SOURCE DATA:
import Mathlib
import HarnessLib
import Summits.Ventures.LatticeQCDFlow.Exactness.IMHCoupledUnbiasedEstimatorMSE
import Summits.Ventures.LatticeQCDFlow.Scaling.AutoregressiveGaugeAllClosingColdExact

/-!
# LatticeQCDFlow / Scaling — the mean-square error of the coupled unbiased estimator of the exact all-closing conditioner (`A = Z/∏_ℓ c_{#C_ℓ}`) from every start: one equilibrium draw's variance plus `(1 − A)^k (c − a)² (2/A² + 1/A + 1)`

HONEST FRAMING: exact (Metropolis-corrected) sampling algorithms for lattice gauge theory;
figures of merit are autocorrelation/cost numbers at stated couplings and volumes; no
continuum-physics claim.

Venture `LatticeQCDFlow` (cell pub-lqcd), topic `Scaling`, FANOUT row 30 (lean-1, GEN-37) — OUR WORK, the gauge instance of this
generation's abstract `Exactness/IMHCoupledUnbiasedEstimatorMSE` for the exact all-closing conditioner (`A = Z/∏_ℓ c_{#C_ℓ}`).  Setting as in
`Scaling/AutoregressiveGauge…CommonRandomNumbers` (GEN-36): the CRN pair kernel `K̂` feeds the SAME proposals and uniforms to two runs;
`A` is the sampler's acceptance at the cold configuration (displayed), `1/A` its cold weight.
With `H_{k,N} = f(U_k) + Σ_{n<N}(f(U′_{k+n}) − f(U_{k+n}))` (first run one update ahead), `a ≤ f ≤ c` measurable, `Var_π f = ∫ (f − π f)² dπ`:

* **`allClosing_crnLag_truncated_sq_le`** — FROM EVERY INITIAL COUPLING: `E(H_{k,N} − π f)² ≤ Var_π f + (1 − A)^k·(c − a)²·(2/A² + 1/A + 1)` — NO
  burn-in bias (bias `≤ (1 − A)^{k+N}(c − a)`, `…CoupledEstimatorVariance`) at the price of a geometrically small excess over one draw;
* **`allClosing_crnLag_truncated_sq_le_of_log_le`** — THE LAG RULE: `log((2/A² + 1/A + 1)/ε) ≤ k·A ⇒ E(H_{k,N} − π f)² ≤ Var_π f + ε·(c − a)²`
  for every `N`;
* **`allClosing_crnLag_truncated_sq_le_dirac`** — the same bound from EVERY starting configuration `U` (`Y_0 = U`, `X′_0` one independent update
  out of `U`, then shared proposals and uniforms).

NOT CLAIMED: the exact variance; optimal `k`; any value of `A`.  No `def`, no `sorry`, nothing cited as a fact.
-/

noncomputable section
/-- Class-of-record membership: (1.9) at every scale `j ≤ k`. [cite: Balaban1985RegularSpaces, (1.9) p.77] -/
theorem coDivSmallOn_of_mem_regMSCoPOfRecord {ν : Stage7Numerics} {K k : ℕ} {Ω : ℕ → Set (Site (F.P K) 0)} {U : GaugeField (F.P K) 0 (SU N)}
    (hU : U ∈ regMSCoPOfRecord F N ν K k Ω) {j : ℕ} (hjk : j ≤ k) :
    Sect2.CoDivSmallOn (bondsOf (topSeq (suppDomOfRecord F ν K Ω) Ω j)) (ν.εreg * (F.P K).eta j ^ 3) U :=
  hU.2 j hjk

/-- Class-of-record membership, scale `0`: (1.7) on the plaquettes of the SUPPORT of record. [cite: Balaban1985Variational, (2) p.278 (j = 0); Balaban1988Convergent, p.255] -/
theorem plaqSmallOn_supp_of_mem_regMSCoPOfRecord {ν : Stage7Numerics} {K k : ℕ} {Ω : ℕ → Set (Site (F.P K) 0)} {U : GaugeField (F.P K) 0 (SU N)}
    (hU : U ∈ regMSCoPOfRecord F N ν K k Ω) :
    PlaqSmallOn (B8Eq17ClassAkV1.plaqsOf (suppDomOfRecord F ν K Ω)) (ν.εreg * (F.P K).eta 0 ^ 2) U :=
  hU.1 0 (Nat.zero_le k)

/-- Class-of-record membership, scale `0`: (1.9) on the bonds of the SUPPORT of record. [cite: Balaban1985Variational, (2) p.278 (j = 0); Balaban1988Convergent, p.255] -/
theorem coDivSmallOn_supp_of_mem_regMSCoPOfRecord {ν : Stage7Numerics} {K k : ℕ} {Ω : ℕ → Set (Site (F.P K) 0)} {U : GaugeField (F.P K) 0 (SU N)}
    (hU : U ∈ regMSCoPOfRecord F N ν K k Ω) :
    Sect2.CoDivSmallOn (bondsOf (suppDomOfRecord F ν K Ω)) (ν.εreg * (F.P K).eta 0 ^ 3) U :=
  hU.2 0 (Nat.zero_le k)

/-- Class-of-record membership, scale `1 ≤ j ≤ k`: (1.7) on the plaquettes meeting `Ω_j` (FILE 16's range). [cite: Balaban1985RegularSpaces, (1.7) p.77] -/
theorem plaqSmallOn_of_mem_regMSCoPOfRecord {ν : Stage7Numerics} {K k : ℕ} {Ω : ℕ → Set (Site (F.P K) 0)}
    {U : GaugeField (F.P K) 0 (SU N)} (hU : U ∈ regMSCoPOfRecord F N ν K k Ω) {j : ℕ} (hj : 1 ≤ j) (hjk : j ≤ k) :
    PlaqSmallOn (B8Eq17ClassAkV1.plaqsOf (Ω j)) (ν.εreg * (F.P K).eta j ^ 2) U :=
  plaqSmallOn_of_mem_regMSCoPOfRecordAt hU hj hjk

/-- Class-of-record membership, scale `1 ≤ j ≤ k`: (1.9) on r12's `bondsOf (Ω j)`. [cite: Balaban1985RegularSpaces, (1.9) p.77] -/
theorem coDivSmallOn_bondsOf_of_mem_regMSCoPOfRecord {ν : Stage7Numerics} {K k : ℕ} {Ω : ℕ → Set (Site (F.P K) 0)}
    {U : GaugeField (F.P K) 0 (SU N)} (hU : U ∈ regMSCoPOfRecord F N ν K k Ω) {j : ℕ} (hj : 1 ≤ j) (hjk : j ≤ k) :
    Sect2.CoDivSmallOn (bondsOf (Ω j)) (ν.εreg * (F.P K).eta j ^ 3) U :=
  coDivSmallOn_bondsOf_of_mem_regMSCoPOfRecordAt hU hj hjk

variable (F N)

/-! ## §3  The (2.12) datum and the background of a sequence in the class on a support, of record -/

/-- **The (2.12) datum on a support**: FILE 1's `bgOfRecord` along the averaging of record in the class `regMSCoPOfRecordAt … Ω₀ Ω`.
[cite: Balaban1988Convergent, (2.12)–(2.13) p.256–257; Balaban1985Variational, (6) p.278] -/
def bgMSCoPOfRecordAt (ν : Stage7Numerics) (K k : ℕ) (Ω₀ : Set (Site (F.P K) 0)) (Ω : ℕ → Set (Site (F.P K) 0)) :
    DetBackground (F.P K) (SU N) (avOfRecord F N K) :=
  bgOfRecord (avOfRecord F N K) (regMSCoPOfRecordAt F N ν K k Ω₀ Ω)

/-- **The (2.12) datum of record** (FILE 22's arity): the datum on the support of record. [cite: Balaban1988Convergent, (2.12) p.256, p.255] -/
def bgMSCoPOfRecord (ν : Stage7Numerics) (K k : ℕ) (Ω : ℕ → Set (Site (F.P K) 0)) : DetBackground (F.P K) (SU N) (avOfRecord F N K) :=
  bgMSCoPOfRecordAt F N ν K k (suppDomOfRecord F ν K Ω) Ω

/-- Solution map of the datum on a support = FILE 1's `UminOfRecord` in that class (definitional). [cite: Balaban1988Convergent, (2.12) p.256 (bookkeeping)] -/
theorem bgMSCoPOfRecordAt_U (ν : Stage7Numerics) (K k : ℕ) (Ω₀ : Set (Site (F.P K) 0)) (Ω : ℕ → Set (Site (F.P K) 0)) :
    (bgMSCoPOfRecordAt F N ν K k Ω₀ Ω).U = UminOfRecord (avOfRecord F N K) (regMSCoPOfRecordAt F N ν K k Ω₀ Ω) := rfl

/-- Domain of the datum on a support = FILE 1's solvable set in that class (definitional). [cite: Balaban1988Convergent, (2.12) p.256 (bookkeeping)] -/
theorem bgMSCoPOfRecordAt_dom (ν : Stage7Numerics) (K k : ℕ) (Ω₀ : Set (Site (F.P K) 0)) (Ω : ℕ → Set (Site (F.P K) 0)) :
    (bgMSCoPOfRecordAt F N ν K k Ω₀ Ω).dom = solvableDom (avOfRecord F N K) (regMSCoPOfRecordAt F N ν K k Ω₀ Ω) := rfl

/-- Class of the datum on a support (definitional). [cite: Balaban1985Variational, (6) p.278 (bookkeeping)] -/
theorem bgMSCoPOfRecordAt_reg (ν : Stage7Numerics) (K k : ℕ) (Ω₀ : Set (Site (F.P K) 0)) (Ω : ℕ → Set (Site (F.P K) 0)) :
    (bgMSCoPOfRecordAt F N ν K k Ω₀ Ω).reg = regMSCoPOfRecordAt F N ν K k Ω₀ Ω := rfl

/-- The datum of record is the datum on the support of record (definitional). [cite: Balaban1988Convergent, p.255 (bookkeeping)] -/
theorem bgMSCoPOfRecord_eq_At (ν : Stage7Numerics) (K k : ℕ) (Ω : ℕ → Set (Site (F.P K) 0)) :
    bgMSCoPOfRecord F N ν K k Ω = bgMSCoPOfRecordAt F N ν K k (suppDomOfRecord F ν K Ω) Ω := rfl

/-- Solution map of the datum of record (definitional). [cite: Balaban1988Convergent, (2.12) p.256 (bookkeeping)] -/
theorem bgMSCoPOfRecord_U (ν : Stage7Numerics) (K k : ℕ) (Ω : ℕ → Set (Site (F.P K) 0)) :
    (bgMSCoPOfRecord F N ν K k Ω).U = UminOfRecord (avOfRecord F N K) (regMSCoPOfRecord F N ν K k Ω) := rfl

/-- Domain of the datum of record (definitional). [cite: Balaban1988Convergent, (2.12) p.256 (bookkeeping)] -/
theorem bgMSCoPOfRecord_dom (ν : Stage7Numerics) (K k : ℕ) (Ω : ℕ → Set (Site (F.P K) 0)) :
    (bgMSCoPOfRecord F N ν K k Ω).dom = solvableDom (avOfRecord F N K) (regMSCoPOfRecord F N ν K k Ω) := rfl

/-- Class of the datum of record (definitional). [cite: Balaban1985Variational, (6) p.278 (bookkeeping)] -/
theorem bgMSCoPOfRecord_reg (ν : Stage7Numerics) (K k : ℕ) (Ω : ℕ → Set (Site (F.P K) 0)) :
    (bgMSCoPOfRecord F N ν K k Ω).reg = regMSCoPOfRecord F N ν K k Ω := rfl

/-- **THE BACKGROUND OF A SEQUENCE ON A SUPPORT** — `U_k(s)(𝐖) = U_k(V)`, a minimal configuration of (5) on (6) with the class posed on the support
`Ω₀`: r11's `B14.Eq218Concrete.Ubg` at the datum `bgMSCoPOfRecordAt … Ω₀ s.Ω`.  TOTAL (junk `1` off the solvable set); [15] Thm 1 NOT asserted.
[cite: Balaban1985Variational, (5)–(6) p.278, Thm 1 (8) p.279; Balaban1988Convergent, (2.12)–(2.13) p.256–257, p.255] -/
def UbgMSCoPOfRecordAt (ν : Stage7Numerics) (M : ℕ) (g : ℕ → ℝ) (K k : ℕ) (Ω₀ : Set (Site (F.P K) 0)) (s : SeqOfRecord F ν M g K k) :
    MSField (F.P K) (SU N) → GaugeField (F.P K) 0 (SU N) :=
  B14.Eq218Concrete.Ubg (bgMSCoPOfRecordAt F N ν K k Ω₀ s.Ω) k s

/-- **THE BACKGROUND FIELD OF A SEQUENCE, OF RECORD — SUPPORT EDITION** (FILE 22's arity): r11's `Ubg` at the datum of record `bgMSCoPOfRecord … s.Ω`
(class posed on the support of record `Ω₀(s) = suppDomOfRecord ν K s.Ω`).  TOTAL (junk `1` off the solvable set); [15] Thm 1 NOT asserted.
[cite: Balaban1985Variational, (5)–(6) p.278, Thm 1 (8) p.279; Balaban1988Convergent, (2.12)–(2.13) p.256–257, p.255] -/
def UbgMSCoPOfRecord (ν : Stage7Numerics) (M : ℕ) (g : ℕ → ℝ) (K k : ℕ) (s : SeqOfRecord F ν M g K k) :
    MSField (F.P K) (SU N) → GaugeField (F.P K) 0 (SU N) :=
  B14.Eq218Concrete.Ubg (bgMSCoPOfRecord F N ν K k s.Ω) k s

variable {F N}

/-- Unfolding to FILE 1's solution map on `genSet s.Ω k` in the class on a support (definitional). [cite: Balaban1988Convergent, (2.13) p.257] -/
theorem UbgMSCoPOfRecordAt_apply (ν : Stage7Numerics) (M : ℕ) (g : ℕ → ℝ) (K k : ℕ) (Ω₀ : Set (Site (F.P K) 0)) (s : SeqOfRecord F ν M g K k)
    (W : MSField (F.P K) (SU N)) :
    UbgMSCoPOfRecordAt F N ν M g K k Ω₀ s W = UminOfRecord (avOfRecord F N K) (regMSCoPOfRecordAt F N ν K k Ω₀ s.Ω) (genSet s.Ω k) W := rfl

/-- The background of record is the background on the support of record (definitional). [cite: Balaban1988Convergent, p.255 (bookkeeping)] -/
theorem UbgMSCoPOfRecord_eq_At (ν : Stage7Numerics) (M : ℕ) (g : ℕ → ℝ) (K k : ℕ) (s : SeqOfRecord F ν M g K k) :
    UbgMSCoPOfRecord F N ν M g K k s = UbgMSCoPOfRecordAt F N ν M g K k (suppDomOfRecord F ν K s.Ω) s := rfl

/-- Unfolding to FILE 1's solution map on `𝔅({Ω_j(s)}) = genSet s.Ω k` in the class of record (definitional). [cite: Balaban1988Convergent, (2.13) p.257] -/
theorem UbgMSCoPOfRecord_apply (ν : Stage7Numerics) (M : ℕ) (g : ℕ → ℝ) (K k : ℕ) (s : SeqOfRecord F ν M g K k) (W : MSField (F.P K) (SU N)) :
    UbgMSCoPOfRecord F N ν M g K k s W = UminOfRecord (avOfRecord F N K) (regMSCoPOfRecord F N ν K k s.Ω) (genSet s.Ω k) W := rfl
import Summits.SmoothPoincare4.SmoothPoincare4.Theses.CongruenceShadows
import Summits.SmoothPoincare4.SmoothPoincare4.Theorems.NilpotentShadowsStandard.Negative.LoadBearing

/-!
# Negative lemmas for the crux `ShadowsStandard` (item stmt-SmoothPoincare4-14593): levels, kill criterion, load-bearing hypotheses

Refuter negative lemmas (cdisprove seat, route `CongruenceShadows`, crux
`Summit.SmoothPoincare4.SmoothPoincare4.Theses.CongruenceShadows.ShadowsStandard`: for every `m`,
every `(3+3m, m+1)` group trisection `K` of the trivial group and every characteristic
finite-index `M ≤ S_{3+3m}` some automorphism `ψ` of the surface group has `ψ(Nᵢ)·M = Kᵢ·M`,
`N = s4Kernels.stabilizeIter m`). Nothing here asserts the crux; everything is sorry-free over
`GroupTrisections.lean` + Mathlib (the character lemma `lift_surfaceRelator_eq_one` is reused from the
sibling `NilpotentShadowsStandard/Negative/LoadBearing.lean`).

## Content

* §0 `ShadowStandardAt m K M` (the level-`M` conclusion of the crux),
  `stabilizeIter_isGroupTrisection` (hypotheses satisfiable). "Unstable standardness" below
  means `Iso N K` for every balanced group trisection `K` of `{1}` (= SPC4 ∧ balanced 4-d
  Waldhausen in AGK's dictionary); it is written out, never named (no `def : Prop` here).
* §1 `exists_nonstandard_of_not_shadowsStandard`: a failure of the crux is a balanced group
  trisection of `{1}` NOT isomorphic to the standard one at its genus (so: an exotic `S⁴` or a
  non-standard balanced trisection of `S⁴`, Meier–Schirmer–Zupan Conj. 3.11) — why it resists.
* §2 the verbal levels `levelSubgroup g Q = ⋂ ker (S_g →* Q)`: characteristic, finite index for
  finite `Q`, cofinal (`levelSubgroup_quotient_le`); `ShadowStandardAt.mono`; the crux implies its
  level form (`shadowsStandard_levels`).
* §3 the computable KILL CRITERION `homShadow_equiv_of_shadowStandardAt` / `card_homShadow_eq`:
  a standard shadow at level `M_Q` makes the `Hom(S,Q)`-labellings `φ ↦ (φ(Kᵢ))ᵢ` of `K` and `N`
  isomorphic, so all exact-image counts agree; one finite `Q` and one kernel-form candidate `K`
  with a differing count refute the crux.
* §4 load-bearing hypotheses: `shadowsStandard_false_without_trisection` (drop
  `IsGroupTrisection`: `K = ⊥`, `M = M_{ℤ/2}`), `shadowsStandard_false_without_characteristic`
  (drop `Characteristic`: the relabelled standard triple `N ∘ finRotate 3` and `M = ker χ_{b₂}`),
  `shadowsStandard_without_finiteIndex_iff_unstable` (drop `FiniteIndex`: equivalent to unstable
  standardness, open).
* §5 `shadowsStandard_uniform_iff_unstable`: the strengthening "one `ψ` for all levels" is
  unstable standardness.

Sources: Abrams–Gay–Kirby 2018 (arXiv:1605.06731) Thm 5 / Cor 6 for the dictionary;
Meier–Schirmer–Zupan 2016 (arXiv:1507.06561) Conj. 3.11; Aranda–Zupan 2025 (arXiv:2503.04607)
p. 27 for the status of non-standard trisections of `S⁴` (candidates only).
-/

noncomputable section

namespace Summit.SmoothPoincare4.SmoothPoincare4.Theorems.ShadowsStandard.Negative

open Literature.Topology.FourManifolds Subgroup
open Summit.SmoothPoincare4.SmoothPoincare4.Theses.CongruenceShadows (ShadowsStandard)

/-! ## §0 Notation: the standard triple and level-wise standardness -/

/-- The standard balanced `(3+3m, m+1)` triple `N = s4Kernels.stabilizeIter m`. [folklore] -/
abbrev N (m : ℕ) : TrisectionKernels (3 + 3 * m) := s4Kernels.stabilizeIter m

/-- "The shadow of `K` at level `M` is standard": some automorphism of `S` carries
`Nᵢ ⊔ M` to `Kᵢ ⊔ M` for all three `i`. [folklore] -/
def ShadowStandardAt (m : ℕ) (K : TrisectionKernels (3 + 3 * m))
    (M : Subgroup (SurfaceGroup (3 + 3 * m))) : Prop :=
  ∃ ψ : SurfaceGroup (3 + 3 * m) ≃* SurfaceGroup (3 + 3 * m),
    ∀ i : Fin 3, (N m i ⊔ M).map ψ.toMonoidHom = K i ⊔ M

/-- The standard triple is a group trisection of the trivial group at every `m` (the crux's
hypotheses are satisfiable; from the two discharged tree facts). [folklore] -/
theorem stabilizeIter_isGroupTrisection (m : ℕ) :
    IsGroupTrisection (3 + 3 * m) (m + 1) (PUnit : Type) (N m) := by
  induction m with
  | zero => exact s4Kernels_isGroupTrisection_holds
  | succ m ih => exact stabilize_isGroupTrisection_holds (3 + 3 * m) (m + 1) PUnit (N m) ih

/-! ## §1 Where a counterexample must live: unstable standardness implies the crux -/

/-- An isomorphism of triples gives standard shadows at every characteristic level. [folklore] -/
theorem ShadowStandardAt.of_iso {m : ℕ} {K : TrisectionKernels (3 + 3 * m)}
    (h : TrisectionKernels.Iso (N m) K) (M : Subgroup (SurfaceGroup (3 + 3 * m)))
    (hM : M.Characteristic) : ShadowStandardAt m K M := by
  obtain ⟨α, hα⟩ := h
  refine ⟨α, fun i => ?_⟩
  rw [Subgroup.map_sup, hα i, (characteristic_iff_map_eq.1 hM) α]

/-- **Why the crux resists.** A failure of `ShadowsStandard` exhibits a balanced group trisection
of the trivial group not isomorphic to the standard one at its genus (through Abrams–Gay–Kirby
Thm 5: an exotic 4-sphere, or a non-standard balanced trisection of `S⁴` against
Meier–Schirmer–Zupan's Conj. 3.11); contrapositive of "unstable standardness implies the crux".
[folklore] -/
theorem exists_nonstandard_of_not_shadowsStandard (h : ¬ ShadowsStandard) :
    ∃ (m : ℕ) (K : TrisectionKernels (3 + 3 * m)),
      IsGroupTrisection (3 + 3 * m) (m + 1) (PUnit : Type) K ∧ ¬ TrisectionKernels.Iso (N m) K := by
  by_contra hne
  push Not at hne
  exact h fun m K hK M hM _ => ShadowStandardAt.of_iso (hne m K hK) M hM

TASK ITEM: Return a copy of every line in the records that includes the string "LatticeQCDFlow".

EXERCISE SOLUTION:
import Summits.Ventures.LatticeQCDFlow.Exactness.IMHCoupledUnbiasedEstimatorMSE
import Summits.Ventures.LatticeQCDFlow.Scaling.AutoregressiveGaugeAllClosingColdExact
# LatticeQCDFlow / Scaling — the mean-square error of the coupled unbiased estimator of the exact all-closing conditioner (`A = Z/∏_ℓ c_{#C_ℓ}`) from every start: one equilibrium draw's variance plus `(1 − A)^k (c − a)² (2/A² + 1/A + 1)`
Venture `LatticeQCDFlow` (cell pub-lqcd), topic `Scaling`, FANOUT row 30 (lean-1, GEN-37) — OUR WORK, the gauge instance of this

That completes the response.